Table 1 provides weighted descriptive statistics for each of the study variables compared by race. On average, Blacks in the study sample had longer TL and were 2.66 years younger than whites. In regards to marital status, a smaller proportion of Blacks were married or partnered compared to whites. Additionally, Blacks reported fewer years of education and less income and wealth than whites. The distribution of race differed by region of the US, with a greater proportion of Blacks living in the South compared to whites (62.25% versus 34.67%). Blacks reported less favorable perceptions of neighborhood cleanliness, safety, and social discohesion compared to whites. Furthermore, Blacks differed from whites in regards to health status and health-related behaviors.
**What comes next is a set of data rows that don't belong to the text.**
import Literature.MathematicalPhysics.QuantumFieldTheory.Balaban1983to89.B8Prop5LandauDataZd
import Literature.MathematicalPhysics.QuantumFieldTheory.Balaban1983to89.B8Ineq166Univ
import Literature.MathematicalPhysics.QuantumFieldTheory.Balaban1983to89.B8Thm4TruncationLocal

/-!
# `Balaban1983to89.B8Prop5WitnessOfDatum` — [Balaban1985RegularSpaces] p. 89 with Prop. 5 p. 94: PRINT'S DATUM FOR `u₁` ((1.68), (1.73),
# (1.74)) GIVES THE `Λ_j`-WITNESSES THE SECT. D∕E JOIN CONSUMES, at every point of `𝔅_k`

statement-level skeleton of published theorems with citation tags; proofs; nothing here is a claim about the Yang–Mills mass gap

T. Bałaban, *Spaces of regular gauge field configurations on a lattice and gauge fixing conditions*, Commun. Math. Phys. **99** (1985)
75–102 `[Balaban1985RegularSpaces]` ("B8"; journal page = PDF page + 74), held text `paper:balaban1985-cmp99-regular-spaces-gauge-fixing`,
pp. 88–89 [PDF 14–15] and p. 94 [PDF 20]; [3] = T. Bałaban, *Averaging operations for lattice gauge theories*, Commun. Math. Phys. **98** (1985)
17–51 `[Balaban1985Averaging]`, (166)–(167) p. 44, Proposition 10 p. 50.

## THE PRINTED TEXT

p. 94 [PDF 20]: «**Proposition 5.** There exist positive constants c₂, c₃, depending on d and L only, such that for an arbitrary configuration
U₁ satisfying (1.69), and for the configuration u₁ determined by U₁ and satisfying (1.68), (1.73), (1.74), if α₀ + α₁ ≦ c₂, then there exists
a configuration u′ = e^{iλ} satisfying the equations (1.107) and the bounds (1.108).»  p. 88 [PDF 14]: «(R₀\overline{u₁}ʲ)(y) = 1 for y ∈ Λ_j,
j ≦ k − 2, and for y ∈ Λ_{k−1} ∪ B(Λ_k)» (1.68).  p. 89 [PDF 15]: «We will use only the properties (1.69), (1.73), (1.74) of the configurations
u₁, U₁ in the future. … (1.73), (1.74) together with the condition R₀\overline{u₁}ʲ = 1 on Λ_j imply that u₁ satisfies (166), (167) [3] on
Bʲ(Λ_j) ⊂ T_{L^{−j}}, thus if we restrict ourselves to Bʲ(Λ_j), e.g., taking u′ = 1 on (Bʲ(Λ_j))ᶜ, then the assumptions of Proposition 10
are satisfied … (we take Λ_{k−1} ∪ B(Λ_k) as Λ_{k−1})».

## WHY THIS FILE (cell `pub-ymgap`, HUMAN RULING D-0062; R134 seat `pub-ymgap-dag-n05-c` g3, DAG node N05 = [B8]; count-neutral)

The N05 knit of record (`Summits/…/BalabanUVNodesN05SubBKnit`, `pub-ymgap-dag-n05-d` g2) displays `p5e : B8.Prop5Exists B₀′ B₁ lan`; the
member of record `lan := B8Prop5LandauDataZd.zdLan` (typer `lit-balaban-type-B8`) carries print's datum `(u₁, A)` with the hypothesis
`Hyp169 = (1.33) ∧ (1.69) ∧ (1.68) ∧ (1.73)–(1.74)` (`Cond168`, `Cond7374` = [3] (166)∕(167) on the towers).  The Sect. D∕E JOIN of record
(`B8Prop5JoinSectELocal(RD).hFP_kLevel_of_sectE_local'(_RD)`) reaches `u₁` only through THEOREM 4's inductive transformation («`u₁ = glev_j`
on the towers», from `InAx` + `Restr129`), whereas its analytic cores are already typed in WITNESS form (`pub-ymgap-dag-n04-b`'s
`B8SectEInLambdaWitness`, `B8SectEKLevelInLambda.exists_Dprime_kLevel_w`, `B8Restr129InversionLocal.*_of_witness`,
`B8SectERemainderCovariance.Cnl_negStar_of_witness`): they ask, at every `j ≤ k` and `y ∈ Λ_j`, for a global `ũ` in the [3]-class
`Λ_j(π^*U₀, α₃)` at scale `L^{−j}` w.r.t. the clamped background, agreeing with `u₁` on the tower `Bʲ(y)` (the binder `hwit`).  n05-d's
LOCATED-NEXT (L1) (INBOX l.14039): the general-datum JOIN needs «`hwit` fed by `Cond7374` (u₁ its own witness)».  THIS FILE types exactly
p. 89's sentence: PRINT'S DATUM ⇒ `hwit` (with UNITARY witnesses), by `pub-ymgap`-r07's extension device `B7Prop8to10Local.inLambda_ext`
(`extOne`: `u₁` on the tower, `1` outside — print's «taking u′ = 1 on (Bʲ(Λ_j))ᶜ» applied to `u₁`).

## WHAT IS PROVED (kernel, theorems only; axioms `propext`∕`Classical.choice`∕`Quot.sound`)

* §1 tower∕block geometry: `under_of_blockIn_tower` (`Bⁿ(w) ⊂ Bᴷ(y)` ⇒ `w` under `y` at depth `K − n`), `blockIn_tower_of_under` (converse),
  `eq_of_blockIn_tower_self`.
* §2 `cond166On_mono`, `cond167On_mono`, `cond167On_rescale` (the scale change `b·Lⁿ⁺¹·L^{−m} = (L·b)·Lⁿ⁺¹·L^{−(m+1)}`),
  `uavg_eq_one_of_restr129` ((1.29) ⇒ the [3]-averages are `1` on `Λ_j`).
* §3 the class on ONE tower: `inLambdaOn_tower_of_cond7374` (`1 ≤ j ≤ k − 1`, the displayed range of (1.73)∕(1.74)),
  `inLambdaOn_tower_blk_of_cond7374` (`j = k − 1` on `B(Λ_k)`), `inLambdaOn_site_of_restr129` (`j = 0`: the tower is the site `y` and (1.68)
  gives `u₁(y) = 1`), **`inLambdaOn_top_of_datum`** (`j = k`: the tower `Bᵏ(y) = B^{k−1}(B(y))` is assembled from (1.73)∕(1.74) on the
  enlarged `Λ_{k−1} ∪ B(Λ_k)` and (1.68) at the top; reading (1.74)'s scale `L^{−(k−1)}` at the class scale `L^{−k}` costs ONE factor `L`:
  the class constant is any `α₃ ≥ max(a, L·b)`), **`inLambdaOn_towers_of_datum`** (all `j ≤ k`, `y ∈ Λ_j`).
* §4 witnesses: `exists_witness_of_inLambdaOn`, `exists_unitary_witness_of_inLambdaOn` (r07's `inLambda_ext` on `extOne`),
  **`hwit_of_datum`**, **`hwit_unitary_of_datum`** — literally the binder `hwit` of `exists_Dprime_kLevel_w` (plus unitarity, for
  `witness_inv_of_unitary`), `restr129_of_datum`.
* §5 at the member of record: **`hwit_of_hyp169`**, `restr129_of_hyp169` — from `(zdLan L B₁ i).Hyp169 α₀ α₁ (u₁, A)` with print's
  constants `a = 16dB₁(α₀ + α₁)`, `b = 4dB₁(α₀ + α₁)`, class constant `α₃ = 16dLB₁(α₀ + α₁)`.

## HONEST SCOPE

Lattice combinatorics and r07's extension device only; NO estimate of [Balaban1985RegularSpaces] or [3] is proved or asserted here (Prop. 10,
the contraction, Sect. E are the consumers').  The clamped background `π^*U₀` and the extension by `1` are DEVICES of the lineage (as in
`B8SectEInLambdaWitness`), not in print.  `≤` for print's `<` as in r07's predicates.  The factor `L` at the top level is a READING of p. 89's
«we take Λ_{k−1} ∪ B(Λ_k) as Λ_{k−1}» at the class scale the JOIN uses; print's constants depend on `d, L` anyway.  Count-neutral; N05 NOT
discharged; `T_η ↦ ℤᵈ` carriers; one finite `T⁴` programme at fixed `ε`, Bałaban as printed — nothing continuum ∕ ℝ⁴ ∕ OS ∕ mass-gap ∕ Clay.
No `sorry`, no `axiom`, no `instance`, no `notation`.  Unit `pub-ymgap-dag-n05-c` (g3), 2026-08-26.
-/

noncomputable section

open NormedSpace

namespace Literature.MathematicalPhysics.QuantumFieldTheory.Balaban1983to89.B8Prop5WitnessOfDatum

open B7Prop1Explicit B7Prop2Explicit B7Eq92Concrete B7Eq84Concrete
open B7Eq167Flat (InLambda)
open B7Prop1Local (InBox clampCfg)
open B7Prop8to10Local (BlockIn Cond166On Cond167On InLambdaOn extOne extOne_of_inBox extOne_mem inLambda_ext)
open B8Ineq130 (tlo thi tlo_zero thi_zero tlo_apply thi_apply tlo_le_thi inBox_of_le)
open B8Ineq132 (Under under_tower)
open B8Eq106Local (under_iff_tower)
open B8Eq131Cubes (flm under_flm)
open B8Eq131Derivation (under_zero_iff under_one_corner under_one_block)
open B8Ineq166Univ (flm_under_of_under)
open B8Eq119TwistedAxial (Restr129 bgT)
open B8Eq178Averages (Cond168 Cond169 restr129_of_cond168 rbar_bgT_eq_uavg)
open B8Thm4TruncationLocal (mem_blockSites_of_under_one under_one_of_mem_blockSites)
open B8Prop5LandauDataZd (Cond7374 ZdLanIdx zdLan)
open B7Eq78Linearization (Rbar zdBlocking)
open Literature.MathematicalPhysics.QuantumLattice (blockSites)

-- `Site` alone could resolve to the torus sites of `Setup.lean`; re-export the `ℤ^d` sites of `B7Prop1Explicit`.
export B7Prop1Explicit (Site)

variable {d : ℕ}

/-! ## §1 Tower∕block geometry: a block inside a tower box is the block of a site under the root -/

section Geometry

/-- **`Bⁿ(w) ⊂ Bᴷ(y)` ⇒ `w ∈ B^{K−n}(y)`** (level-`n` blocks inside the tower box `[Lᴷy, Lᴷ(y+𝟙) − 𝟙]` are the blocks of the level-`n` sites
under `y`; (1.6) «Ω_j^{(j)} = ⋃ B^{l−j}(Λ_l)» bookkeeping). [cite: Balaban1985RegularSpaces, (1.6) p.77; Balaban1985Averaging, (1) p.17] -/
theorem under_of_blockIn_tower {L : ℕ} (hL : 1 ≤ L) {K n : ℕ} (hn : n ≤ K) {y w : Site d}
    (h : BlockIn L (tlo L y K) (thi L y K) n w) : Under L (K - n) y w := by
  have hL0 : (0 : ℤ) < (L : ℤ) := by exact_mod_cast hL
  have hPn : (0 : ℤ) < (L : ℤ) ^ n := pow_pos hL0 n
  have hsplit : (L : ℤ) ^ K = (L : ℤ) ^ n * (L : ℤ) ^ (K - n) := by
    rw [← pow_add, Nat.add_sub_cancel' hn]
  intro i
  obtain ⟨h1, h2⟩ := h.1 i
  rw [tlo_apply, tlo_apply, hsplit] at h1
  rw [tlo_apply, thi_apply, hsplit] at h2
  constructor
  · -- `Lⁿ(L^{K−n} y_i) ≤ Lⁿ w_i`
    have h3 : (L : ℤ) ^ n * ((L : ℤ) ^ (K - n) * y i) ≤ (L : ℤ) ^ n * w i := by linarith
    exact le_of_mul_le_mul_left h3 hPn
  · -- `Lⁿ w_i < Lⁿ(L^{K−n}(y_i + 1))`
    have h3 : (L : ℤ) ^ n * w i < (L : ℤ) ^ n * ((L : ℤ) ^ (K - n) * (y i + 1)) := by linarith
    have h4 : w i < (L : ℤ) ^ (K - n) * (y i + 1) := lt_of_mul_lt_mul_left h3 hPn.le
    linarith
For example, a greater proportion of Blacks were obese (46.67% versus 31.42%) and Blacks reported an average of 2.16 conditions compared to an average of 1.87 conditions reported by whites. Blacks also reported more depressive symptoms as indicated by CES-D scores compared to whites. A greater percentage of Blacks were current smokers compared to whites (21.63% versus 12.81%) and never engaged in moderate to vigorous physical activity (25.4% versus 15.79%) compared to whites. However, no difference in heavy alcohol use was found by race.

Table 1.

Weighted sample characteristics reported as means (standard errors) and percentages, HRS 2008 (n=3,869)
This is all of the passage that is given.